I just wanna know why you people hate on uber so hard, yet take enough interest to Post here? I mean uber is going to get worse with time not better, constant zero skill absorption into the company yields resentment amongst veteran staff. 

I’ll be the first to say i get 4/10 vip users, and the first to say I’ve had 4 non 5 star reviews. 

I also stated in my statement it was about my first week. So any 1/52 time module should be are you reading still 470 for 350 miles do people from uber even read this? Who knows?

Not sure why you are calling me a liar, I’ve been posting my truths. Sorry i haven’t had time to retaliate against trolls calls me a liar. 

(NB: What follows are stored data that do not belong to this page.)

import Summits.CriticalPhenomena.PercolationContinuityZ3.Theorems.PercNearOneGluingNoHeavyLowerTailMajorityGluingHubOnlyWeak
import HarnessLib

/-!
# Majority gluing with loss `2·max` from the weak percolation-EKR bound — NON-VACUOUS (repaired) conditional
# (lane prim-rate; audit seat 3 gen 7 repair of p312163's hypothesis; proof = constants-miner 1's p312163 verbatim)

Support file for the closed crux `NoHeavyLowerTail` (stmt-CriticalPhenomena-4575; `--supports … --as helper`).
`HubOnly.majorityGluing_two_of_weakPercEKR` (p312163, `…MajorityGluingHubOnlyWeak.lean:48`) takes a ∀-hypothesis `hWEKR` over all
`δ ≤ 1/2` and all relay sets `T` with no `0 ≤ δ` guard; that hypothesis is false at `T = ∅, δ = -1`
(`HubOnly.not_weakPercEKR_asTyped`), so p312163 is vacuous as typed.  Here the SAME theorem is stated with `0 ≤ δ →` inserted in the
hypothesis — the row M1-E1w of `run/shared/lean/prim/prim-rate/prim-rate-mine-1/CANDIDATES.md` §GEN-2 as intended (for non-empty `T`
the guard is automatic) — and proved by p312163's argument unchanged: the hypothesis is used once, at `δ := max_{a∈A} μ(a ↮ a₀) ≥ 0`.
Theorems only, no definitions, no sorries, standard axioms. [cite: KozmaNitzan2024, Conj. 1 (p. 3), Conj. 4 (p. 32)]
-/

noncomputable section

namespace Summit.CriticalPhenomena.PercolationContinuityZ3.Theorems

open MeasureTheory Set
open Literature.Probability.LatticeModels (prodBernoulli)
open Literature.Probability.Percolation
open scoped Classical

namespace HubOnly

/-- **REPAIRED (non-vacuous) form of `HubOnly.majorityGluing_two_of_weakPercEKR` (p312163)**: the weak percolation-EKR hypothesis now
carries `0 ≤ δ` (without it the hypothesis is refutable at `T = ∅`, `δ = -1` — `HubOnly.not_weakPercEKR_asTyped`,
`…MajorityGluingHubOnlyWeakAsTyped.lean` — and p312163 holds vacuously).  The proof is p312163's proof VERBATIM (constants-miner 1,
gen 2) with `hM0 : 0 ≤ M` passed at the single instantiation `δ := M = max_{a∈A} μ(a ↮ a₀)`; so this is the kernel form of
«row M1-E1w (0 ≤ δ ≤ 1/2) ⟹ row M1-L2 with loss 2·max, every |A|».  ORIGINAL DOCSTRING OF p312163 FOLLOWS.
**MAJORITY GLUING WITH LOSS `2·max` FOR EVERY `|A|`, FROM THE WEAK (BALLOT-TYPE) PERCOLATION EKR BOUND** — the weakest hub-only input
that suffices (prim-rate row M1-E1w).  HYPOTHESIS (non-degenerate weights): for a hub `a₀ ∉ T`, `|T| < 2h`, `δ ≤ 1/2` and `μ(v ↮ a₀) ≤ δ` on `T`,
`μ(h ≤ #{v ∈ T : v ↮ a₀}) ≤ δ/(1 − δ)` — for INDEPENDENT cuts this is Frankl's shifted random-walk (ballot) bound `μ_p(𝓕) ≤ p/(1−p)` for an
intersecting family, weaker than the biased Erdős–Ko–Rado bound `p`.  CONCLUSION: `μ(o ↔ a₀ ∧ 2N > |A|) ≥ μ(o ↔ A) − 2·max_{a∈A} μ(a ↮ a₀)` for every
relay set, hub, observer and weight function.  Proof: with `M = max`, if `M > 1/2` the bound is trivial; otherwise
`H_a ⊆ {a ↮ a₀} ∪ ({a ↔ a₀} ∩ {h ≤ #cut(A ∖ {a₀,a})})`, Harris (increasing × decreasing) bounds the second piece by `(1 − δ_a)·M/(1−M)`, and
`δ_a + (1 − δ_a)·M/(1−M) ≤ M + (1−M)·M/(1−M) = 2M`. [cite: KozmaNitzan2024, Conj. 1 (p. 3), Conj. 4 (p. 32)] -/
theorem majorityGluing_two_of_weakPercEKR_of_nonneg
    (hWEKR : ∀ (n : ℕ) (p : Sym2 (Fin n) → unitInterval), (∀ e, 0 < p e ∧ p e < 1) →
      ∀ (T : Finset (Fin n)) (a₀ : Fin n) (h : ℕ) (δ : ℝ), a₀ ∉ T → T.card < 2 * h → δ ≤ 1 / 2 → 0 ≤ δ →
      (∀ v ∈ T, (prodBernoulli p).real (openConn v a₀ : Set (BondConfig (Fin n)))ᶜ ≤ δ) →
      (prodBernoulli p).real {ω : BondConfig (Fin n) | h ≤ (T.filter fun v => ω ∉ openConn v a₀).card} ≤ δ / (1 - δ))
    (n : ℕ) (w : Sym2 (Fin n) → unitInterval) (A : Finset (Fin n)) (o a₀ : Fin n) (δ₀ : ℝ)
    (ha₀ : a₀ ∈ A) (hδ₀ : ∀ a ∈ A, (prodBernoulli w).real (openConn a a₀ : Set (BondConfig (Fin n)))ᶜ ≤ δ₀) :
    (prodBernoulli w).real (⋃ a ∈ A, openConn o a) - 2 * δ₀ ≤
      (prodBernoulli w).real {ω : BondConfig (Fin n) | ω ∈ openConn o a₀ ∧
          A.card < 2 * (A.filter fun a => ω ∈ openConn o a).card} := by
  have h := majorityGluing_of_hubOnly (n := n) 2 zero_le_two A a₀ ha₀ ?_ w o δ₀ hδ₀
  · linarith
  intro p hp a ha
  set μ := prodBernoulli p with hμ
  have hms : ∀ S : Set (BondConfig (Fin n)), MeasurableSet S := fun _ => MeasurableSet.of_discrete
  set δ : Fin n → ℝ := fun x => μ.real (openConn x a₀ : Set (BondConfig (Fin n)))ᶜ with hδ
  set M := A.sup' ⟨a₀, ha₀⟩ δ with hM
  have hδle : ∀ x ∈ A, δ x ≤ M := fun x hx => Finset.le_sup' δ hx
  have hM0 : 0 ≤ M := le_trans measureReal_nonneg (hδle a₀ ha₀)
  set H : Set (BondConfig (Fin n)) := {ω | ω ∈ openConn a a₀ →
      2 * (A.filter fun a' => ω ∈ openConn a' a₀).card ≤ A.card} with hH
  by_cases hbig : 1 / 2 < M
  · have : μ.real H ≤ 1 := measureReal_le_one
    linarith
  have hbig' : M ≤ 1 / 2 := not_lt.1 hbig
  set T : Finset (Fin n) := (A.erase a₀).erase a with hT
  set hh : ℕ := (A.card + 1) / 2 with hhh
  have hTA : T ⊆ A := (Finset.erase_subset _ _).trans (Finset.erase_subset _ _)
  have ha₀T : a₀ ∉ T := fun h' => Finset.ne_of_mem_erase (Finset.mem_of_mem_erase h') rfl |>.elim
  set K : Set (BondConfig (Fin n)) := {ω | hh ≤ (T.filter fun v => ω ∉ openConn v a₀).card} with hK
  -- `H ⊆ {a ↮ a₀} ∪ ({a ↔ a₀} ∩ K)`
  have hsub : H ⊆ (openConn a a₀ : Set (BondConfig (Fin n)))ᶜ ∪ ((openConn a a₀ : Set (BondConfig (Fin n))) ∩ K) := by
    intro ω hω
    by_cases haa : ω ∈ openConn a a₀
    · right
      refine ⟨haa, ?_⟩
      have hle := hω haa
      have hsplit := Finset.card_filter_add_card_filter_not (s := A) (fun a' => ω ∈ openConn a' a₀)
      have hcut : (A.filter fun a' => ω ∉ openConn a' a₀) ⊆ T.filter fun v => ω ∉ openConn v a₀ := by
        intro x hx
        rw [Finset.mem_filter] at hx ⊢
        refine ⟨?_, hx.2⟩
        rw [hT, Finset.mem_erase, Finset.mem_erase]
        refine ⟨?_, ?_, hx.1⟩
        · rintro rfl; exact hx.2 haa
        · rintro rfl; exact hx.2 (SimpleGraph.Reachable.refl _ : (openGraph ω).Reachable x x)
      have hc := Finset.card_le_card hcut
      simp only [hK, mem_setOf_eq]
      omega
    · left; exact haa
  have hTcard : T.card < 2 * hh := by
    have h1 : T.card + 1 ≤ A.card := by
      have e1 := Finset.card_erase_of_mem ha₀
      have h2 : T.card ≤ (A.erase a₀).card := Finset.card_le_card (Finset.erase_subset _ _)
      have hk : 1 ≤ A.card := Finset.card_pos.2 ⟨a₀, ha₀⟩
      omega
    have hk2 : A.card ≤ 2 * hh := by rw [hhh]; omega
    omega
  -- the weak EKR bound for `K`, and Harris for `{a ↔ a₀} ∩ K`
  have hKb : μ.real K ≤ M / (1 - M) :=
    hWEKR n p hp T a₀ hh M ha₀T hTcard hbig' hM0 (fun v hv => hδle v (hTA hv))
  have hHarris : μ.real ((openConn a a₀ : Set (BondConfig (Fin n))) ∩ K) ≤
      μ.real (openConn a a₀ : Set (BondConfig (Fin n))) * μ.real K :=
    Literature.Probability.LatticeModels.prodBernoulli_harris_upper_lower p (isUpperSet_openConn a a₀)
      (isLowerSet_thresholdCut T a₀ hh) (hms _) (hms _)
  have hconn : μ.real (openConn a a₀ : Set (BondConfig (Fin n))) = 1 - δ a := by
    have := probReal_compl_eq_one_sub (μ := μ) (hms (openConn a a₀ : Set (BondConfig (Fin n))))
    simp only [hδ]; linarith
  have hδa : δ a ≤ M := hδle a ha
  have hδa0 : 0 ≤ δ a := measureReal_nonneg
  have hK0 : 0 ≤ μ.real K := measureReal_nonneg
  have hB1 : M / (1 - M) ≤ 1 := by
    rw [div_le_one (by linarith)]; linarith
  have h1M : 0 < 1 - M := by linarith
  -- `(1 - M) · (M/(1-M)) = M`
  have hMid : (1 - M) * (M / (1 - M)) = M := by field_simp
  calc μ.real H ≤ μ.real ((openConn a a₀ : Set (BondConfig (Fin n)))ᶜ ∪ ((openConn a a₀ : Set (BondConfig (Fin n))) ∩ K)) :=
        measureReal_mono hsub
    _ ≤ μ.real (openConn a a₀ : Set (BondConfig (Fin n)))ᶜ + μ.real ((openConn a a₀ : Set (BondConfig (Fin n))) ∩ K) :=
        measureReal_union_le _ _
    _ ≤ δ a + (1 - δ a) * μ.real K := by rw [← hconn]; exact add_le_add le_rfl hHarris
    _ ≤ δ a + (1 - δ a) * (M / (1 - M)) := by nlinarith [hKb, hδa, hbig']
    _ ≤ M + (1 - M) * (M / (1 - M)) := by nlinarith [hB1, hδa, hM0, hK0]
    _ = 2 * M := by rw [hMid]; ring

end HubOnly

end Summit.CriticalPhenomena.PercolationContinuityZ3.Theorems

end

I’ve been... working. I mean if i was purposefully falsifying things ya call me out. Full disclosure when i factored those original numbers i did have 4x surge pay me a bunch but i figured that was normal. 

That’s why i titles the post as i did. 

I don’t understand people expecting uber to be a life changing job, as I’ve said, it’s capitalism. 

If you expect a miracle job, try gas station attendent. No car needed, solid hourly rate.

I only wanted to write a “no more ubereats post” with this time. But y’all are some hating mofos. It’s almost like, no one forced you to do this. Weird


----------



## Bubsie (Oct 19, 2017)

"Full disclosure when i factored those original numbers i did have 4x surge pay me a bunch but i figured that was normal."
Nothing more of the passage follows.